-- Opening Marker --
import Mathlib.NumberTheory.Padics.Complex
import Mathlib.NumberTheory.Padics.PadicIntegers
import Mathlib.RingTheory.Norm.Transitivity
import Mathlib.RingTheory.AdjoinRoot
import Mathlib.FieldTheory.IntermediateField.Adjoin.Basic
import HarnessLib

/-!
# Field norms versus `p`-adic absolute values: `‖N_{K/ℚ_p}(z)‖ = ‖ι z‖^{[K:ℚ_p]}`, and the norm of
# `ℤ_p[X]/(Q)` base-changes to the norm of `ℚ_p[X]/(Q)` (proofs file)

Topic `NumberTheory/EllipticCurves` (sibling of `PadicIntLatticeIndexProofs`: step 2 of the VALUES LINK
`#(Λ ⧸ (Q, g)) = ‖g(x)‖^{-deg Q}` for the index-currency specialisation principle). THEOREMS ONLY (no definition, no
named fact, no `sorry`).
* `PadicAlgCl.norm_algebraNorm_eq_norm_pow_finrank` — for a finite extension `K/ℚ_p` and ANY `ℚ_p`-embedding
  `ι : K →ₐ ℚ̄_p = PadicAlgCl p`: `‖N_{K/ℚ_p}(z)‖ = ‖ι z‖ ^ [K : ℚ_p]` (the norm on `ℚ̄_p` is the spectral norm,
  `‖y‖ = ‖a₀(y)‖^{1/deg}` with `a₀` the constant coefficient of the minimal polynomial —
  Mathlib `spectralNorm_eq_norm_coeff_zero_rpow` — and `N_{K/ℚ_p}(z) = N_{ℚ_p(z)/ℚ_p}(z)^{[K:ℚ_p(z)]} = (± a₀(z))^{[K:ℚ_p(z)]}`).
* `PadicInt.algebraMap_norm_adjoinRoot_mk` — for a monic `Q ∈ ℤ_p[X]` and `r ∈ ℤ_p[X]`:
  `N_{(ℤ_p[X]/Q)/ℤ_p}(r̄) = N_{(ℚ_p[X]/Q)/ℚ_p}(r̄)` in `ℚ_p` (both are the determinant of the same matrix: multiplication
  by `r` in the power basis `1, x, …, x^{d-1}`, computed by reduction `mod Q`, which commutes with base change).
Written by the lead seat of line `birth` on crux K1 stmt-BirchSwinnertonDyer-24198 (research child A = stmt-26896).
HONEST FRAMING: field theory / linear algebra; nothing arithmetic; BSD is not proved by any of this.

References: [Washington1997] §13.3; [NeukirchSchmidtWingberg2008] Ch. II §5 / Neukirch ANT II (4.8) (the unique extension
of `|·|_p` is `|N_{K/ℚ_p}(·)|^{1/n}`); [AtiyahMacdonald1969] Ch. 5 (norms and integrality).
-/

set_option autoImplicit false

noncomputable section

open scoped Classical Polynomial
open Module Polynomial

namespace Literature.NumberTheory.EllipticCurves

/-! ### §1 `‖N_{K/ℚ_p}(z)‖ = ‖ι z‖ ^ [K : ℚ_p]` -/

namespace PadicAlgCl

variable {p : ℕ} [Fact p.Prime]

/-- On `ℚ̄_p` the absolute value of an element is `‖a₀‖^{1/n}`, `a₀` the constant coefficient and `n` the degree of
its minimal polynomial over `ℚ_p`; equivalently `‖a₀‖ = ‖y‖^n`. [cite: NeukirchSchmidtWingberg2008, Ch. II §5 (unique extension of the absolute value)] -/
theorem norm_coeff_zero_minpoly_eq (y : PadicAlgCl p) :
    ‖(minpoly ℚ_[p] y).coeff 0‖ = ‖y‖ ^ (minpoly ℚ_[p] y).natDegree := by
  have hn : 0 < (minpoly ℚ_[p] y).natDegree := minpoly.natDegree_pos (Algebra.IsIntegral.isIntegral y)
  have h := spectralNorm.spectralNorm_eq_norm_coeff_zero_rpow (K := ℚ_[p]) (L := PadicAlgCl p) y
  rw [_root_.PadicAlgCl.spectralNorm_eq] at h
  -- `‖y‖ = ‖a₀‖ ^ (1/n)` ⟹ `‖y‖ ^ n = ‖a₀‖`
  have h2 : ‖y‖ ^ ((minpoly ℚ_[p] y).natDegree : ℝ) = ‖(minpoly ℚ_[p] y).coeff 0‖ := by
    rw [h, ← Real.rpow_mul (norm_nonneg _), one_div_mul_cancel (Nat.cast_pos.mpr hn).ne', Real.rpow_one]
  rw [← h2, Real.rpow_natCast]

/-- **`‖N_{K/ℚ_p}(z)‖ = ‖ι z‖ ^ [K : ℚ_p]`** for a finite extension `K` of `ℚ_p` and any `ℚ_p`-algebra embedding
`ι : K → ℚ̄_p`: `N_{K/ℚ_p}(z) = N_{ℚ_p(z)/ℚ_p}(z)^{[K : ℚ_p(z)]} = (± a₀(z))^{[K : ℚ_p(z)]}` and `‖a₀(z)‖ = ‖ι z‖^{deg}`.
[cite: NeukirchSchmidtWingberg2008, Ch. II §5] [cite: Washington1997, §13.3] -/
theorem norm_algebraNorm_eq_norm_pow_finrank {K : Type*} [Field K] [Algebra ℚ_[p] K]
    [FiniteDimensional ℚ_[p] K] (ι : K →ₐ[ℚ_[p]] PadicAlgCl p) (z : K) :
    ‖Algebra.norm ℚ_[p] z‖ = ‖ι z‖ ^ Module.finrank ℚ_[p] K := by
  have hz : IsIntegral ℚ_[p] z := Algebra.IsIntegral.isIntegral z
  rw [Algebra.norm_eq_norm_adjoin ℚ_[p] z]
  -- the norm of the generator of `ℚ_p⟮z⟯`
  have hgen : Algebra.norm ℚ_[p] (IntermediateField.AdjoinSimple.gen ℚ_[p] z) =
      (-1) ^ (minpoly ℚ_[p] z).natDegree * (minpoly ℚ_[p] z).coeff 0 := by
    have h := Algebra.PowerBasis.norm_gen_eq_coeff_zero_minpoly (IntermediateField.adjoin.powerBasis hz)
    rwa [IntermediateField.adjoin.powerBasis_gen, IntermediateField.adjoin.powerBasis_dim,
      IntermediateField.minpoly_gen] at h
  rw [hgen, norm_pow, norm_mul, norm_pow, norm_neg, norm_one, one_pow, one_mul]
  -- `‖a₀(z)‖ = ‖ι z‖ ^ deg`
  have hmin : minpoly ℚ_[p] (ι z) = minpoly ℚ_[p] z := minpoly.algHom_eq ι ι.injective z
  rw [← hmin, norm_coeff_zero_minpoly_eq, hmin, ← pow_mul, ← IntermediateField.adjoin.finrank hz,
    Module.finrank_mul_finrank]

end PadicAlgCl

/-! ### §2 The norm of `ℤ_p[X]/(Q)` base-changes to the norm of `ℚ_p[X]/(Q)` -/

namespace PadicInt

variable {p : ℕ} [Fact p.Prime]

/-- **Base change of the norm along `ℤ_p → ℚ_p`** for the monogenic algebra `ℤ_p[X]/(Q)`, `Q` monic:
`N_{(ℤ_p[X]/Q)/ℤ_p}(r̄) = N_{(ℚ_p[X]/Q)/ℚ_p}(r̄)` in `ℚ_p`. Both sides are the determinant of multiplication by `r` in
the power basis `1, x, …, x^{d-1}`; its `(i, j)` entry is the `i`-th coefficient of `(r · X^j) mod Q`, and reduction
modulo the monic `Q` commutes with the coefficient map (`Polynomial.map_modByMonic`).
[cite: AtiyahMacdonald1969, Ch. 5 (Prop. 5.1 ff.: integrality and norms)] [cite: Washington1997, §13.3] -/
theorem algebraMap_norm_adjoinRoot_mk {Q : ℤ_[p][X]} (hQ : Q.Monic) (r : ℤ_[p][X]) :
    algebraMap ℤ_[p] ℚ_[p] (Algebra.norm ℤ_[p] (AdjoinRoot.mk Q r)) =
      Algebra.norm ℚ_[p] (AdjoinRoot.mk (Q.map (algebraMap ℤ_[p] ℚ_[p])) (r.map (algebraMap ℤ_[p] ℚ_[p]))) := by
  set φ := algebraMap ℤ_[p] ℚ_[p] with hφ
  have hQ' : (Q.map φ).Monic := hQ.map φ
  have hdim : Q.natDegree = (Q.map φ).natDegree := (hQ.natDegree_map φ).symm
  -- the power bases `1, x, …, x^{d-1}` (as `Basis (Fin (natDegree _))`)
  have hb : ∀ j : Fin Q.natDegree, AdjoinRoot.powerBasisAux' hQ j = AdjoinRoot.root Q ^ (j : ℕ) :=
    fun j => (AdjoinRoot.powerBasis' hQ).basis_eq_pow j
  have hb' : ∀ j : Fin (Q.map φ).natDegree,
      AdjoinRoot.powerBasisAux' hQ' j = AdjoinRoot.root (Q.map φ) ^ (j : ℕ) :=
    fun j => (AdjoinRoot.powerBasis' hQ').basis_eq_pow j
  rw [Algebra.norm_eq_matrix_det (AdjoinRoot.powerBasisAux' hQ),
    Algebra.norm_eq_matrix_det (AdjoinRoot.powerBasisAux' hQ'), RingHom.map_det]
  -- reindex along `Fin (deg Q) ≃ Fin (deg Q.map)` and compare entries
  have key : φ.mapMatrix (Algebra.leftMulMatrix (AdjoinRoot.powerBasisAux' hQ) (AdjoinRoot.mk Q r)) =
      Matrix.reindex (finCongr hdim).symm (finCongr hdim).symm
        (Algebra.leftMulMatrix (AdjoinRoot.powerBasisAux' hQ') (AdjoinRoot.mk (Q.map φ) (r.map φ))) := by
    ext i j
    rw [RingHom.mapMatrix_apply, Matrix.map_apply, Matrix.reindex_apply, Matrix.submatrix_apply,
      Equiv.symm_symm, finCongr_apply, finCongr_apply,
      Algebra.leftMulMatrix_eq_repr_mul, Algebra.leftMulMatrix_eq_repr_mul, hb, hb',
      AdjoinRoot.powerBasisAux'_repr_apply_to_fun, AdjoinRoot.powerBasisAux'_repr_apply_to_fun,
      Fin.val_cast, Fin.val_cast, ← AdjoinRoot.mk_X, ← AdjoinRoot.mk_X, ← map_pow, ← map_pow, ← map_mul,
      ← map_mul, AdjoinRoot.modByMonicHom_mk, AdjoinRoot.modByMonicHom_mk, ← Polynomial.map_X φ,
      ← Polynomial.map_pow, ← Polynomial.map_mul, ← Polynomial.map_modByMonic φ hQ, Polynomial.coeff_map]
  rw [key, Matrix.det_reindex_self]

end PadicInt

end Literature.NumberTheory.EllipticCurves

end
-- Closing Marker --
■ **Task to carry out**:
What you return should be exactly the lines above, starting at the one with "-- reindex along" and ending at the one with "Fin.val_cast, Fin.val_cast, ←", and nothing else.

■ **Result**:
  -- reindex along `Fin (deg Q) ≃ Fin (deg Q.map)` and compare entries
  have key : φ.mapMatrix (Algebra.leftMulMatrix (AdjoinRoot.powerBasisAux' hQ) (AdjoinRoot.mk Q r)) =
      Matrix.reindex (finCongr hdim).symm (finCongr hdim).symm
        (Algebra.leftMulMatrix (AdjoinRoot.powerBasisAux' hQ') (AdjoinRoot.mk (Q.map φ) (r.map φ))) := by
    ext i j
    rw [RingHom.mapMatrix_apply, Matrix.map_apply, Matrix.reindex_apply, Matrix.submatrix_apply,
      Equiv.symm_symm, finCongr_apply, finCongr_apply,
      Algebra.leftMulMatrix_eq_repr_mul, Algebra.leftMulMatrix_eq_repr_mul, hb, hb',
      AdjoinRoot.powerBasisAux'_repr_apply_to_fun, AdjoinRoot.powerBasisAux'_repr_apply_to_fun,
      Fin.val_cast, Fin.val_cast, ← AdjoinRoot.mk_X, ← AdjoinRoot.mk_X, ← map_pow, ← map_pow, ← map_mul,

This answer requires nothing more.